ISLAMABAD - On the evening of September 26, 2006, Pakistani strongman Pervez Musharraf walked into the studio of Comedy Central's Daily Show with Jon Stewart, the first sitting president anywhere to dare do this political satire show.

Stewart offered his guest some tea and cookies and played the perfect host by asking, "Is it good?" before springing a surprise: "Where's Osama bin Laden?"

"I don't know," Musharraf replied, as the audience enjoyed the rare sight of a strong leader apparently cornered. "You know where he is?" Musharraf snapped back, "You lead on, we'll follow you."

What General Musharraf didn't know then is that he really was being cornered. Some of the smiles that greeted him in Washington and back home gave no hint of the betrayal that awaited him.

As he completed the remaining part of his US visit, his allies in Washington and elsewhere, as all evidence suggests now, were plotting his downfall. They had decided to take a page from the book of successful "color revolutions" where Western governments covertly used money, private media, student unions, NGOs and international pressure to stage coups, basically overthrowing individuals not fitting well with Washington's agenda.

This recipe proved its success in former Yugoslavia, and more recently in Georgia, Ukraine and Kazakhstan.

In Pakistan, the target is a president who refuses to play ball with the US on Afghanistan, China and Dr Abdul Qadeer Khan.

To get rid of him, an impressive operation is underway:
  • A carefully crafted media blitzkrieg launched early this year assailing the Pakistani president from all sides, questioning his power, his role in Washington's "war on terror" and predicting his downfall.

  • Money pumped into the country to pay for organized dissent.

  • Willing activists assigned to mobilize and organize accessible social groups.

  • A campaign waged on the Internet where tens of mailing lists and "news agencies" have sprung up from nowhere, all demonizing Musharraf and the Pakistani military.

  • European- and American-funded Pakistani NGOs taking a temporary leave from their real work to serve as a makeshift anti-government mobilization machine.

  • US government agencies directly funding some private Pakistani television networks; the channels go into an open anti-government mode, cashing in on some manufactured and other real public grievances regarding inflation and corruption.
Some of Musharraf's shady and corrupt political allies feed this campaign, hoping to stay in power under a weakened president.

All this groundwork completed and chips were in place when the judicial crisis broke out in March.
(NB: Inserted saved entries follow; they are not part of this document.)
import Literature.MathematicalPhysics.QuantumLattice.DWaveSourceProofs
import Literature.MathematicalPhysics.QuantumLattice.LiebFluxPhaseProofs
import Literature.MathematicalPhysics.QuantumLattice.SectorSpectrum

/-!
# Crux `TwSeededEnsembleEquivalence` (stmt-HubbardSuperconductivity-1698), line `exposed-density-duality` — stub `stub_closerSecant` (finite-volume transfer)

FINITE-VOLUME FORM OF THE TRANSFER (lead prover). The closer of the line needs the exposed-density
hypothesis only through the KINK STEP: both one-sided secants of `F_L(μ) = E₀(Hgc_L(μ))` over a step `τ`
at an `L`-independent `μ₀` are within `η L²` of `−(1−δ)L²`, eventually in `L` ("secant bracket"). This
file proves public, reusable versions of the closer's helpers (`walkDown`, `walkUp`,
`twoFloorHalfBounds`, `closerCore`) and `stub_closerSecant` — ground-sector existence + `S^z = 0`
realises even minima + `T = 0` one-particle cost + SECANT BRACKET ⟹ hull touch (the closer with the
kink step removed) — so that the crux is closed modulo the WEAKER, limit-free statement
`stub_secantBracketT0`; the landed `stub_closer` (module `…Closer`) is exactly "exposed density ⟹
(kink lemma) secant bracket ⟹ this".

Proof (pure real analysis over the four hypotheses; no matrix fact is used here):
* KINK LEMMA (`kink_lemma`): pointwise convergence `F_L(μ)/L² → e(μ)` near `μ₀` and
  `HasDerivAt e (−(1−δ)) μ₀` pin both one-sided secants of `F_L/L²` at `μ₀` over a step `τ` to
  within `η` of `−(1−δ)`, eventually in `L`;
* SUPERGRADIENT BRACKET: `F_L(μ) = min_N (E_N − μN)` is attained at a ground sector `N*` (first
  hypothesis) and `F_L(μ₀ ± τ) ≤ E_{N*} − (μ₀ ± τ)N*`, so `−N*` lies between the two secants:
  `|N* − (1−δ)L²| ≤ ηL²`, whence `|N* − N_L| ≤ ηL² + 2`;
* WALK (`walk_down`/`walk_up`): `≤ ηL² + 2` one-particle steps from `N*` to `N_L`, each costing
  `≤ 2C` in energy (third hypothesis, sectors between `L²/2` and `L²`) and `≤ 4` in `μ₀N`;
* `S^z = 0` realises `E_{N_L}` (second hypothesis, `N_L` even), and `η := ε/(2(2C+4))`,
  `L² ≥ 4(2C+4)/ε` finish.
-/

namespace Summit.HubbardSuperconductivity.HubbardSuperconductivity.Theorems.TwSeededEnsembleEquivalence.ExposedDensity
Even Pakistani politicians were surprised at a well-greased and well-organized lawyers' campaign, complete with flyers, rented cars and buses, excellent event-management and media outreach.

Currently, students are being recruited and organized into a street movement. The work is ongoing and urban Pakistani students are being cultivated, especially using popular Internet Web sites and "online hangouts". The people behind this effort are mostly unknown and faceless, limiting themselves to organizing sporadic, small student gatherings in Lahore and Islamabad, complete with banners, placards and little babies with arm bands for maximum media effect. No major student association has announced yet that it is behind these student protests, which is a very interesting fact glossed over by most journalists covering the story.

Only a few students from affluent schools have responded so far, and it's not because the Pakistani government's countermeasures are effective. They're not. The reason is that social activism attracts people from affluent backgrounds, closely reflecting a uniquely Pakistani phenomenon where local non-governmental organizations are mostly founded and run by rich, Westernized Pakistanis.

All of this may appear to be spur-of-the-moment and Musharraf-specific. But it all really began almost three years ago, when, out of the blue and recycling old political arguments, Akbar Bugti launched an armed rebellion against the Pakistani state, surprising security analysts by using rockets and other military equipment that shouldn't normally be available to a smalltime village thug. Since then, Islamabad has sat on a pile of evidence that links Bugti's campaign to money and ammunition and logistical support from Afghanistan, directly aided by the Karzai administration and India, with the US turning a blind eye.

For reasons not clear to our analysts yet, Islamabad has kept quiet on Washington's involvement with anti-Pakistan elements in Afghanistan. But Pakistan did send an indirect public message to America recently.

"We have indications of Indian involvement with anti-state elements in Pakistan," declared the spokesman of the Pakistan Foreign Office in a regular briefing in October. The statement was terse and direct, and the spokesman, Tasnim Aslam, quickly moved on to other issues.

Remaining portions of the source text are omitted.